In respect of the forward-looking statements contained herein, the Corporation has provided them in reliance on certain assumptions that it believes are reasonable at this time, some or all of which may prove to be incorrect. Accordingly, readers should not place undue reliance on the forward-looking statements contained herein. Such forward-looking statements necessarily involve known and unknown risks and uncertainties, which may cause actual performance and financial results in future periods to differ materially from any projections of future performance or results expressed or implied by such forward-looking statements. These risks and uncertainties include, but are not limited to: the ability to successfully integrate operations and realize the anticipated benefits of the Acquisition; the ability to increase production at the Soledad Block, and the anticipated cost associated therewith; incorrect assessments of the value of the Acquisition; changes in government regulations; changes in commodity prices and currency exchange rates; interest rate fluctuations; the ability to secure adequate equity and debt financing; and management’s ability to anticipate and manage the foregoing factors and risks. There can be no assurance that forward-looking statements will prove to be accurate, and actual results and future events could differ materially from those anticipated in such statements. New Stratus undertakes no obligation to update forward-looking statements if circumstances or management’s estimates or opinions should change except as required by applicable securities laws. Actual results, performance or achievement could differ materially from those expressed in, or implied by, these forward-looking statements and, accordingly, no assurance can be given that any of the events anticipated by the forward-looking statements will transpire or occur, or if any of them do so, what benefits may be derived therefrom.

Oil and Gas Advisory

This news release includes a reserves estimate which is based on estimated total petroleum initially in place and a recovery factor attributable to the Soledad Block (as determined in 2019 by a technical and operational task force including Gaffney, Cline & Associates) The asset offers several opportunities to increase production including targeted well intervention and well construction activities.

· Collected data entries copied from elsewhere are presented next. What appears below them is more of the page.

import Summits.ValiantsHypothesis.ValiantsHypothesis.Theorems.BarrierLeverNaturalProofsSeparateVNPExponentOne
import Literature.Computability.AlgebraicComplexity.BLMW11KroneckerApproximation
import Literature.Computability.AlgebraicComplexity.ValiantCompleteness
import Literature.Computability.AlgebraicComplexity.HomogeneousComponentsComplexity
import Literature.Computability.AlgebraicComplexity.IMMInVPProofs

/-!
# Route BarrierLever — item `NaturalProofsSeparateVNP` (stmt-ValiantsHypothesis-18972) implies the
# BORDER separations `VNP ⊄ \overline{VP}` and `(per_n) ∉ \overline{VP}` (cell valiant-natproofs,
# seat val-np-p4; bears on ladder rung V4, and links it to the border / GCT column)

`S := Theses.BarrierLever.NaturalProofsSeparateVNP` — "for one definability exponent `b₁`, for
every size exponent `b`, infinitely often in `n`, a LEVEL-ONE algebraically natural proof against
`SmallCircuits ℂ n b` is nonzero at a member of the `VNP`-succinct class `SmallDefinable ℂ n b₁`" —
is the NEGATIVE horn of the cell's win–win; the sibling file `…NaturalProofsSeparateVNPStatus`
shows `S ⇒ VP ≠ VNP`. This file sharpens that pin, UNCONDITIONALLY and without closing the item:
an algebraically natural proof in the sense of Forbes–Shpilka–Volk is automatically a BORDER lower
bound (its equation vanishes on the Zariski closure of the small circuits), so `S` implies the
border version of Valiant's hypothesis in the precise sense of Bürgisser–Landsberg–Manivel–Weyman
2011 §9.3 (`\underline{L}`, `\overline{VP}` = the tree's `approxComplexity`, `IsVPBarFamily`:
Zariski closure in coefficient space of the polynomials of circuit size `≤ r`).

* `Border.coeffVec_not_mem_zariskiClosure`, `Border.lt_approxComplexity` — if `D` vanishes on
  `coeff(SmallCircuits ℂ n b)` and `D(coeff g) ≠ 0`, then `coeff g` lies OUTSIDE the Zariski
  closure of `{coeff f : L(f) ≤ R}` whenever `(n+2)² R + (n+1) ≤ n^b`, i.e. `\underline{L}(g) > R`:
  the pulled-back equation `D ∘ (degree-≤-n coordinates)` kills every size-`R` polynomial `f`
  because those coordinates of `f` are the coordinates of its truncation `Σ_{i ≤ n} f^{(i)}`, a
  member of `SmallCircuits ℂ n b` (BCS 1997 Lemma (21.25), the tree's
  `complexity_sum_homogeneousComponent_le`).
* `Border.not_isVPBarFamily_of_naturalProofAgainstVP` — a target family carrying an algebraically
  natural proof against `VP` of ANY constructivity level is not in `\overline{VP}`;
  `Border.exists_isVNPFamily_not_isVPBarFamily` — **`S ⇒ VNP ⊄ \overline{VP}`** (a p-definable
  family, Bürgisser 2000 Def. 2.5, with `\underline{L}` not p-bounded).
* `Border.aeval_coeffVec_pullback`, `Border.coeffVec_mem_zariskiClosure_of_homogeneousComponent` —
  the map `P ↦ Ψ(P^{(d)})` (a linear map applied to ONE homogeneous component) is Zariski
  continuous on coefficient vectors: its pull-back of a coefficient-space polynomial is again a
  polynomial, the sum over the finite window of degree-`d` exponents being finite (a substitution of
  constants is NOT continuous on the full, infinite-dimensional coefficient space — whence the
  homogeneous component); `Border.approxComplexity_aeval_le_of_isHomogeneous` — hence a Valiant
  projection of a FORM of degree `d` satisfies `\underline{L}(F(a)) ≤ (d+2)² · \underline{L}(F)`.
* `Border.isVPBarFamily_of_isPProjection_perPoly` — `\overline{VP}` is closed under p-projections
  from the permanent; with Valiant's completeness theorem as PROVED in the tree
  (`isVNPComplete_perPoly_holds`, `char ℂ ≠ 2`): `Border.not_isVPBarFamily_perPoly` —
  **`S ⇒ (per_n) ∉ \overline{VP}`**, the permanent has superpolynomial approximate (border)
  circuit complexity.

The sequel `…NaturalProofsSeparateVNPBorderDc` adds `S ⇒ BorderDcPerSuperpolynomial`
(Mulmuley–Sohoni / BLMW Conj. 1.1, the GCT column's statement) and the unconditional disjunction
`KRSTForVP ∨ BorderDcPerSuperpolynomial`.

WHAT THIS IS NOT: not a proof or refutation of item 18972 (which stays parked on the crux, item
14610); not evidence for `VP ≠ VNP`, for `VNP ⊄ \overline{VP}` or for any hardness of the permanent
— every statement here is an implication FROM the open item `S`. That natural proofs give border
lower bounds is folklore (FSV 2018 §1.1, GKSS 2017 §1); new here is only the kernel link between the
tree's V4 statement and the tree's border-complexity vocabulary.

References: [ForbesShpilkaVolk2018] Def. 1, §1.1; [BurgisserEtAl2011] Def. 9.3.1, §9.3;
[BurgisserClausenShokrollahi1997] Lemma (21.25), Thm. (21.17); [Burgisser2000] Def. 2.5–2.6,
Rem. 2.7; [Valiant1979]; [KumarRamyaSaptharishiTengse2022] §1.2.
-/

-- layout Summits/ValiantsHypothesis/ValiantsHypothesis forces the duplicated namespace component
set_option linter.dupNamespace false

noncomputable section

namespace Summit.ValiantsHypothesis.ValiantsHypothesis.Theorems.BarrierLever.NaturalProofsSeparateVNP

open Literature.Barriers.ValiantsHypothesis Literature.Computability.AlgebraicComplexity MvPolynomial
open Summit.ValiantsHypothesis.ValiantsHypothesis.Theses

namespace Border

/-! ### 1. Degree truncation: the low-degree coefficients of a small circuit are those of a small
circuit OF LOW DEGREE -/

section Truncation

variable {σ : Type*}

/-- The truncation `Σ_{i ≤ e} f^{(i)}` has total degree `≤ e`. [folklore] -/
theorem totalDegree_truncation_le (e : ℕ) (f : MvPolynomial σ ℂ) :
    (∑ i ∈ Finset.range (e + 1), homogeneousComponent i f).totalDegree ≤ e := by
  refine totalDegree_finsetSum_le fun i hi => ?_
  have hi' : i ≤ e := by have := Finset.mem_range.mp hi; omega
  exact (homogeneousComponent_isHomogeneous i f).totalDegree_le.trans hi'

/-- The truncation `Σ_{i ≤ e} f^{(i)}` has the same coefficients as `f` in degrees `≤ e`.
[folklore] -/
theorem coeff_truncation {e : ℕ} (f : MvPolynomial σ ℂ) {m : σ →₀ ℕ} (hm : m.degree ≤ e) :
    coeff m (∑ i ∈ Finset.range (e + 1), homogeneousComponent i f) = coeff m f := by
  rw [coeff_sum, Finset.sum_eq_single_of_mem m.degree (Finset.mem_range.mpr (by omega))]
  · rw [coeff_homogeneousComponent, if_pos rfl]
  · intro i _ hi
    rw [coeff_homogeneousComponent, if_neg (Ne.symm hi)]

/-- In the regime `d = n`: the coefficient vector on `degLEMonomials n` does not see the
truncation to degree `≤ n`. [cite: ForbesShpilkaVolk2018, Def. 1] -/
theorem coeffVector_truncation (n : ℕ) (f : MvPolynomial (Fin n) ℂ) :
    coeffVector (degLEMonomials n) (∑ i ∈ Finset.range (n + 1), homogeneousComponent i f) =
      coeffVector (degLEMonomials n) f := by
  funext m
  exact coeff_truncation f m.2

/-- A polynomial of circuit size `≤ R` truncates to a member of `SmallCircuits ℂ n b` as soon as
`(n+2)² R + (n+1) ≤ n^b` (BCS 1997 Lemma (21.25): all homogeneous components up to degree `n`
cost `(n+2)² L(f) + (n+1)`). [cite: BurgisserClausenShokrollahi1997, Lemma (21.25)] -/
theorem truncation_mem_smallCircuits {n b R : ℕ} {f : MvPolynomial (Fin n) ℂ}
    (hf : complexity f ≤ R) (hR : (n + 2) ^ 2 * R + (n + 1) ≤ n ^ b) :
    (∑ i ∈ Finset.range (n + 1), homogeneousComponent i f) ∈ SmallCircuits ℂ n b := by
  refine ⟨totalDegree_truncation_le n f, ?_⟩
  calc complexity (∑ i ∈ Finset.range (n + 1), homogeneousComponent i f)
      ≤ (n + 2) ^ 2 * complexity f + (n + 1) := complexity_sum_homogeneousComponent_le f n
    _ ≤ (n + 2) ^ 2 * R + (n + 1) := by gcongr
    _ ≤ n ^ b := hR

end Truncation

/-! ### 2. A natural proof puts its non-roots OUTSIDE the Zariski closure of the small circuits -/

section Escape

/-- **Equations vanish on closures.** If `D` (a polynomial in the `N = C(2n,n)` coefficient
variables) vanishes on `coeff(SmallCircuits ℂ n b)` and `(n+2)² R + (n+1) ≤ n^b`, then every `g`
with `D(coeff g) ≠ 0` has its (full) coefficient vector OUTSIDE the Zariski closure of the
coefficient vectors of ALL polynomials of circuit size `≤ R` (any degree): the equation
`D ∘ (restriction to degree-≤-n coordinates)` vanishes on that set, because the low-degree
coefficients of a size-`R` circuit are those of its cheap truncation. (FSV 2018 §1.1: natural
proofs prove BORDER lower bounds.) [cite: ForbesShpilkaVolk2018, §1.1] -/
theorem coeffVec_not_mem_zariskiClosure {n b R : ℕ} {D : MvPolynomial (degLEMonomials n) ℂ}
    (hvan : ∀ f ∈ SmallCircuits ℂ n b, eval (coeffVector (degLEMonomials n) f) D = 0)
    {g : MvPolynomial (Fin n) ℂ} (hg : eval (coeffVector (degLEMonomials n) g) D ≠ 0)
    (hR : (n + 2) ^ 2 * R + (n + 1) ≤ n ^ b) :
    coeffVec g ∉ zariskiClosure (coeffVec '' {f : MvPolynomial (Fin n) ℂ | complexity f ≤ R}) := by
  intro hmem
  rw [mem_zariskiClosure_iff] at hmem
  have hcomp : ∀ f : MvPolynomial (Fin n) ℂ,
      (coeffVec f ∘ fun m : degLEMonomials n => (m : Fin n →₀ ℕ)) =
        coeffVector (degLEMonomials n) f := fun f => rfl
  have key := hmem (rename (fun m : degLEMonomials n => (m : Fin n →₀ ℕ)) D) ?_
  · apply hg
    rw [aeval_rename, hcomp, aeval_eq_eval] at key
    exact key
  · rintro _ ⟨f, hf, rfl⟩
    rw [aeval_rename, hcomp, aeval_eq_eval, ← coeffVector_truncation n f]
    exact hvan _ (truncation_mem_smallCircuits hf hR)

/-- Hence such a `g` has APPROXIMATE (border) complexity `\underline{L}(g) > R`
(BLMW 2011 Def. 9.3.1: `\underline{L}(g)` = least `r` with `coeff g` in the Zariski closure of
`{coeff f : L(f) ≤ r}`; the infimum is attained since `r = L(g)` qualifies).
[cite: BurgisserEtAl2011, Def. 9.3.1] -/
theorem lt_approxComplexity {n b R : ℕ} {D : MvPolynomial (degLEMonomials n) ℂ}
    (hvan : ∀ f ∈ SmallCircuits ℂ n b, eval (coeffVector (degLEMonomials n) f) D = 0)
    {g : MvPolynomial (Fin n) ℂ} (hg : eval (coeffVector (degLEMonomials n) g) D ≠ 0)
    (hR : (n + 2) ^ 2 * R + (n + 1) ≤ n ^ b) :
    R < approxComplexity g := by
  by_contra hle
  rw [not_lt] at hle
  have hne : {r : ℕ | coeffVec g ∈ zariskiClosure
      (coeffVec '' {f : MvPolynomial (Fin n) ℂ | complexity f ≤ r})}.Nonempty :=
    ⟨complexity g, subset_zariskiClosure _ ⟨g, show complexity g ≤ complexity g from le_rfl, rfl⟩⟩
  have hmem := Nat.sInf_mem hne
  refine coeffVec_not_mem_zariskiClosure hvan hg hR (zariskiClosure_mono ?_ hmem)
  rintro _ ⟨f, hf, rfl⟩
  exact ⟨f, le_trans hf hle, rfl⟩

The reserves estimate is based on the procedures and standards contained in the Petroleum Resources Management System (“PRMS”) of the Society of Petroleum Engineers, which is the historical reserves estimation methodology used by the Vendor. The use of PRMS differs from the reserves estimation requirements under Canadian securities laws. The reserves estimate provided herein is for informational purposes only and therefore should not be unduly relied upon. The Corporation has engaged a qualified reserves evaluator to prepare reserves estimates in accordance with the Canadian Oil and Gas Evaluation Handbook and National Instrument 51-101, Standards of Disclosure for Oil and Gas Activities, and will disclose such estimates upon the completion of the evaluation.

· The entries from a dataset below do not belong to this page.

/-- ★★ **THE TWO-GRID η-DEFECT OF THE AVERAGE SHAPE**: a coarse kernel `W` with rows `≤ B` (`s ≤ L^k`) and a fine kernel `W′` FITTING its projected coarse partner —
`Σ_c |(W′(x′, μ)(L^ms + j) − W(πx′, μ)(s + δ))_{ic}| ≤ φ` whenever `π(x′ + je′_μ) = πx′ + δe_μ`, `δ ≤ 1`, `s < L^k`, `j < L^m` — give
`Q′_{W′}∘P̂ − Q_W ≤ (φ + 2B∕L^k)·e^{ρ′}·e^{−ρ′|y−y′|_T}` from coarse coloured 1-forms (unit blocks) into unit-lattice ones, for every `ρ′ ≥ 0`: the fine multiplicities over each
coarse line term are exact except one telescoping boundary term per fine line. [cite: King1986, Prop. 3.9 (3.73) p.665 (shape of the two-grid comparison); Balaban1984PropagatorsI, (1.18) p.20] -/
theorem hasMaj_qvKer_twoGrid {W' : Tor (fine (L ^ m * L ^ k) M) × Fin (d + 1) → ℕ → Matrix ι ι ℝ} {W : Tor (fine (L ^ k) M) × Fin (d + 1) → ℕ → Matrix ι ι ℝ}
    {B φ ρ' : ℝ} (hB : 0 ≤ B) (hφ : 0 ≤ φ) (hρ' : 0 ≤ ρ')
    (hW : ∀ p s, s ≤ L ^ k → ∀ i, ∑ c, |W p s i c| ≤ B)
    (hfit : ∀ (x' : Tor (fine (L ^ m * L ^ k) M)) (μ : Fin (d + 1)) (s j δ : ℕ), s < L ^ k → j < L ^ m → δ ≤ 1 →
      kingPr L k m M (x' + j • unitVec (fine (L ^ m * L ^ k) M) μ) = kingPr L k m M x' + δ • unitVec (fine (L ^ k) M) μ →
      ∀ i, ∑ c, |(W' (x', μ) (L ^ m * s + j) - W (kingPr L k m M x', μ) (s + δ)) i c| ≤ φ) :
    HasMaj (BlockNorm.ofBlocks (unitTorusGeo L k M) (liftBlk (fun b : Tor (fine (L ^ k) M) × Fin (d + 1) => blockOf (L ^ k) M b.1) ι))
      (BlockNorm.ofBlocks (unitTorusGeo L k M) (liftBlk (fun b : Tor M × Fin (d + 1) => b.1) ι))
      (qvKer M (L ^ m * L ^ k) W' ∘ₗ pull (liftMap (kingPrV L k m M) ι) - qvKer M (L ^ k) W)
      (fun y y' => (φ + 2 * B / (L ^ k : ℕ)) * Real.exp ρ' * Real.exp (-(ρ' * tdistT M y y'))) := by
  classical
  intro y₁ u hu y
  set b₁ := (BlockNorm.ofBlocks (unitTorusGeo L k M) (liftBlk (fun b : Tor (fine (L ^ k) M) × Fin (d + 1) => blockOf (L ^ k) M b.1) ι)).loc y₁ u with hb₁
  have hU0 : 0 ≤ b₁ := BlockNorm.loc_nonneg _ _ _
  have hn : (0 : ℝ) < ((L ^ k : ℕ) : ℝ) := by exact_mod_cast pow_pos (Nat.pos_of_ne_zero (NeZero.ne L)) k
  have hn' : (0 : ℝ) < ((L ^ m * L ^ k : ℕ) : ℝ) := by exact_mod_cast Nat.mul_pos (pow_pos (Nat.pos_of_ne_zero (NeZero.ne L)) m) (pow_pos (Nat.pos_of_ne_zero (NeZero.ne L)) k)
  have hK0 : 0 ≤ (φ + 2 * B / (L ^ k : ℕ)) * Real.exp ρ' * Real.exp (-(ρ' * tdistT M y y₁)) := by positivity
  refine loc_ofBlocks_le _ _ (mul_nonneg hK0 hU0) fun q hq => ?_
  obtain ⟨⟨y₀, μ⟩, i⟩ := q
  change y₀ = y at hq
  subst hq
  -- the input: `|u p| ≤ b₁` on its block, `0` elsewhere
  have hub : ∀ p : (Tor (fine (L ^ k) M) × Fin (d + 1)) × ι, |u p| ≤ (if blockOf (L ^ k) M p.1.1 = y₁ then b₁ else 0) := fun p => by
    split_ifs with hp
    · exact abs_le_loc_ofBlocks (g := unitTorusGeo L k M) (liftBlk (fun b : Tor (fine (L ^ k) M) × Fin (d + 1) => blockOf (L ^ k) M b.1) ι) u hp
    · rw [hu p (by simpa [liftBlk] using hp), abs_zero]
  -- both operators re-indexed over (x′, s, j)
  rw [qvKer_twoGrid_sub_apply M k m]
  -- per fine base point and digit: fit + one telescoping boundary term
  have hline : ∀ x' ∈ fibre (blockOf (L ^ m * L ^ k) M) y₀, ∀ j ∈ range (L ^ m),
      |∑ s ∈ range (L ^ k), (∑ c, W' (x', μ) (L ^ m * s + j) i c * u ((kingPr L k m M (x' + (L ^ m * s + j) • unitVec (fine (L ^ m * L ^ k) M) μ), μ), c) -
        ∑ c, W (kingPr L k m M x', μ) s i c * u ((kingPr L k m M x' + s • unitVec (fine (L ^ k) M) μ, μ), c))| ≤
      ((L ^ k : ℕ) : ℝ) * φ * (Real.exp ρ' * Real.exp (-(ρ' * tdistT M y₀ y₁)) * b₁) + 2 * B * (Real.exp ρ' * Real.exp (-(ρ' * tdistT M y₀ y₁)) * b₁) := by
    intro x' hx' j hj
    have hjL : j ≤ L ^ m := (mem_range.mp hj).le
    obtain ⟨δ, hδ1, hδ⟩ := kingPr_add_smul_unitVec_of_le M L k m x' μ hjL
    set x₀ := kingPr L k m M x' with hx₀
    have hx₀y : blockOf (L ^ k) M x₀ = y₀ := by rw [hx₀, blockOf_kingPr]; exact (mem_fibre _ _ _).mp hx'
    -- the fine bond points project to `x₀ + (s + δ)e`
    have hproj : ∀ s : ℕ, kingPr L k m M (x' + (L ^ m * s + j) • unitVec (fine (L ^ m * L ^ k) M) μ) = x₀ + (s + δ) • unitVec (fine (L ^ k) M) μ := fun s => by
      rw [add_smul, add_comm ((L ^ m * s) • _), ← add_assoc, kingPr_add_mul_smul, hδ, add_assoc, ← add_smul, add_comm δ s]
    -- the value of the input at `x₀ + t e`, `t ≤ L^k`, is bounded by `e^{ρ′}e^{−ρ′d}·b₁` (zero unless the block is `y₁`, then `d ≤ 1`)
    have hval : ∀ t : ℕ, t ≤ L ^ k → ∀ c, |u ((x₀ + t • unitVec (fine (L ^ k) M) μ, μ), c)| ≤ Real.exp ρ' * Real.exp (-(ρ' * tdistT M y₀ y₁)) * b₁ := fun t ht c => by
      refine (hub _).trans ?_
      split_ifs with hp
      · have hd : tdistT M y₀ y₁ ≤ 1 := by
          rw [← hx₀y, ← hp, tdistT_symm]
          exact tdistT_blockOf_add_smul_le M (L ^ k) x₀ μ ht
        exact le_mul_of_one_le_left hU0 (one_le_exp_mul_exp_of_le_one hρ' hd)
      · positivity
    set g : ℕ → ℝ := fun t => ∑ c, W (x₀, μ) t i c * u ((x₀ + t • unitVec (fine (L ^ k) M) μ, μ), c) with hg
    have hgb : ∀ t, t ≤ L ^ k → |g t| ≤ B * (Real.exp ρ' * Real.exp (-(ρ' * tdistT M y₀ y₁)) * b₁) := fun t ht => by
      calc |g t| ≤ ∑ c, |W (x₀, μ) t i c| * |u ((x₀ + t • unitVec (fine (L ^ k) M) μ, μ), c)| :=
            (abs_sum_le_sum_abs _ _).trans (le_of_eq (sum_congr rfl fun c _ => abs_mul _ _))
        _ ≤ ∑ c, |W (x₀, μ) t i c| * (Real.exp ρ' * Real.exp (-(ρ' * tdistT M y₀ y₁)) * b₁) :=
            sum_le_sum fun c _ => mul_le_mul_of_nonneg_left (hval t ht c) (abs_nonneg _)
        _ ≤ B * (Real.exp ρ' * Real.exp (-(ρ' * tdistT M y₀ y₁)) * b₁) := by
            rw [← sum_mul]; exact mul_le_mul_of_nonneg_right (hW _ t ht i) (by positivity)
    -- split each summand: fit term + telescoping term
    have hsplit : ∀ s ∈ range (L ^ k),
        (∑ c, W' (x', μ) (L ^ m * s + j) i c * u ((kingPr L k m M (x' + (L ^ m * s + j) • unitVec (fine (L ^ m * L ^ k) M) μ), μ), c) -
          ∑ c, W (x₀, μ) s i c * u ((x₀ + s • unitVec (fine (L ^ k) M) μ, μ), c)) =
        (∑ c, (W' (x', μ) (L ^ m * s + j) - W (x₀, μ) (s + δ)) i c * u ((x₀ + (s + δ) • unitVec (fine (L ^ k) M) μ, μ), c)) + (g (s + δ) - g s) := by
      intro s _
      rw [hproj s, hg]
      simp only [Matrix.sub_apply, sub_mul, sum_sub_distrib]
      ring
    rw [sum_congr rfl hsplit, sum_add_distrib]
    have hfitS : |∑ s ∈ range (L ^ k), ∑ c, (W' (x', μ) (L ^ m * s + j) - W (x₀, μ) (s + δ)) i c * u ((x₀ + (s + δ) • unitVec (fine (L ^ k) M) μ, μ), c)| ≤
        ((L ^ k : ℕ) : ℝ) * φ * (Real.exp ρ' * Real.exp (-(ρ' * tdistT M y₀ y₁)) * b₁) := by
      calc _ ≤ ∑ s ∈ range (L ^ k), |∑ c, (W' (x', μ) (L ^ m * s + j) - W (x₀, μ) (s + δ)) i c * u ((x₀ + (s + δ) • unitVec (fine (L ^ k) M) μ, μ), c)| :=
            abs_sum_le_sum_abs _ _
        _ ≤ ∑ _s ∈ range (L ^ k), φ * (Real.exp ρ' * Real.exp (-(ρ' * tdistT M y₀ y₁)) * b₁) := sum_le_sum fun s hs => by
            have hsn : s < L ^ k := mem_range.mp hs
            calc _ ≤ ∑ c, |(W' (x', μ) (L ^ m * s + j) - W (x₀, μ) (s + δ)) i c| * |u ((x₀ + (s + δ) • unitVec (fine (L ^ k) M) μ, μ), c)| :=
                  (abs_sum_le_sum_abs _ _).trans (le_of_eq (sum_congr rfl fun c _ => abs_mul _ _))
              _ ≤ ∑ c, |(W' (x', μ) (L ^ m * s + j) - W (x₀, μ) (s + δ)) i c| * (Real.exp ρ' * Real.exp (-(ρ' * tdistT M y₀ y₁)) * b₁) :=
                  sum_le_sum fun c _ => mul_le_mul_of_nonneg_left (hval (s + δ) (by omega) c) (abs_nonneg _)
              _ ≤ φ * (Real.exp ρ' * Real.exp (-(ρ' * tdistT M y₀ y₁)) * b₁) := by
                  rw [← sum_mul]
                  exact mul_le_mul_of_nonneg_right (hfit x' μ s j δ hsn (mem_range.mp hj) hδ1 hδ i) (by positivity)
        _ = _ := by rw [sum_const, card_range, nsmul_eq_mul]; ring
    have htel : |∑ s ∈ range (L ^ k), (g (s + δ) - g s)| ≤ 2 * B * (Real.exp ρ' * Real.exp (-(ρ' * tdistT M y₀ y₁)) * b₁) := by
      interval_cases δ
      · simp only [add_zero, sub_self, sum_const_zero, abs_zero]; positivity
      · rw [sum_range_sub]
        calc |g (L ^ k) - g 0| ≤ |g (L ^ k)| + |g 0| := abs_sub _ _
          _ ≤ B * _ + B * _ := add_le_add (hgb _ le_rfl) (hgb 0 (Nat.zero_le _))
          _ = _ := by ring
    exact (abs_add_le _ _).trans (add_le_add hfitS htel)
  -- sum the per-line bounds
  rw [abs_mul, abs_inv, abs_of_pos (pow_pos hn' _)]
  have hinner : ∀ x' ∈ fibre (blockOf (L ^ m * L ^ k) M) y₀,
      |(((L ^ m * L ^ k : ℕ) : ℝ))⁻¹ * ∑ s ∈ range (L ^ k), ∑ j ∈ range (L ^ m),
        (∑ c, W' (x', μ) (L ^ m * s + j) i c * u ((kingPr L k m M (x' + (L ^ m * s + j) • unitVec (fine (L ^ m * L ^ k) M) μ), μ), c) -
          ∑ c, W (kingPr L k m M x', μ) s i c * u ((kingPr L k m M x' + s • unitVec (fine (L ^ k) M) μ, μ), c))| ≤
      (φ + 2 * B / (L ^ k : ℕ)) * Real.exp ρ' * Real.exp (-(ρ' * tdistT M y₀ y₁)) * b₁ := by
    intro x' hx'
    rw [sum_comm, abs_mul, abs_inv, abs_of_pos hn']
    calc (((L ^ m * L ^ k : ℕ) : ℝ))⁻¹ * |∑ j ∈ range (L ^ m), ∑ s ∈ range (L ^ k), _|
        ≤ (((L ^ m * L ^ k : ℕ) : ℝ))⁻¹ * ∑ j ∈ range (L ^ m), (((L ^ k : ℕ) : ℝ) * φ * (Real.exp ρ' * Real.exp (-(ρ' * tdistT M y₀ y₁)) * b₁) +
            2 * B * (Real.exp ρ' * Real.exp (-(ρ' * tdistT M y₀ y₁)) * b₁)) :=
          mul_le_mul_of_nonneg_left ((abs_sum_le_sum_abs _ _).trans (sum_le_sum fun j hj => hline x' hx' j hj)) (by positivity)
      _ = (φ + 2 * B / (L ^ k : ℕ)) * Real.exp ρ' * Real.exp (-(ρ' * tdistT M y₀ y₁)) * b₁ := by
          have hL0 : (L : ℝ) ≠ 0 := Nat.cast_ne_zero.mpr (NeZero.ne L)
          rw [sum_const, card_range, nsmul_eq_mul]
          push_cast
          field_simp
  calc ((((L ^ m * L ^ k : ℕ) : ℝ)) ^ (d + 1))⁻¹ * |∑ x' ∈ fibre (blockOf (L ^ m * L ^ k) M) y₀, _|
      ≤ ((((L ^ m * L ^ k : ℕ) : ℝ)) ^ (d + 1))⁻¹ * ∑ x' ∈ fibre (blockOf (L ^ m * L ^ k) M) y₀, (φ + 2 * B / (L ^ k : ℕ)) * Real.exp ρ' * Real.exp (-(ρ' * tdistT M y₀ y₁)) * b₁ :=
        mul_le_mul_of_nonneg_left ((abs_sum_le_sum_abs _ _).trans (sum_le_sum fun x' hx' => hinner x' hx')) (by positivity)
    _ = (φ + 2 * B / (L ^ k : ℕ)) * Real.exp ρ' * Real.exp (-(ρ' * tdistT M y₀ y₁)) * b₁ := by
        rw [sum_const, card_fibre_blockOf, nsmul_eq_mul, Nat.cast_pow, ← mul_assoc, inv_mul_cancel₀ (pow_pos hn' _).ne', one_mul]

Statements relating to reserves and resources are deemed to be forward-looking statements, as they involve the implied assessment, based on certain estimates and assumptions, that the reserves and resources described exist in the quantities predicted or estimated. The reserve and resource estimates described herein are estimates only. The actual reserves and resources may be greater or less than those calculated. There is no certainty that it will be commercially viable to produce any of the reserves or resources.

Boes may be misleading, particularly if used in isolation. A boe conversion ratio of 6 thousand cubic feet (Mcf) per 1 barrel (bbl) is based on an energy equivalency conversion method primarily applicable at the burner tip and does not represent a value equivalency at the wellhead. As the value ratio between natural gas and crude oil based on the current prices of natural gas and crude oil is significantly different from the energy equivalency of 6:1, utilizing a 6:1 conversion basis may be misleading as an indication of value.

Neither TSX Venture Exchange nor its Regulation Services Provider (as that term is defined in the policies of the TSX Venture Exchange) accepts responsibility for the adequacy or accuracy of this release.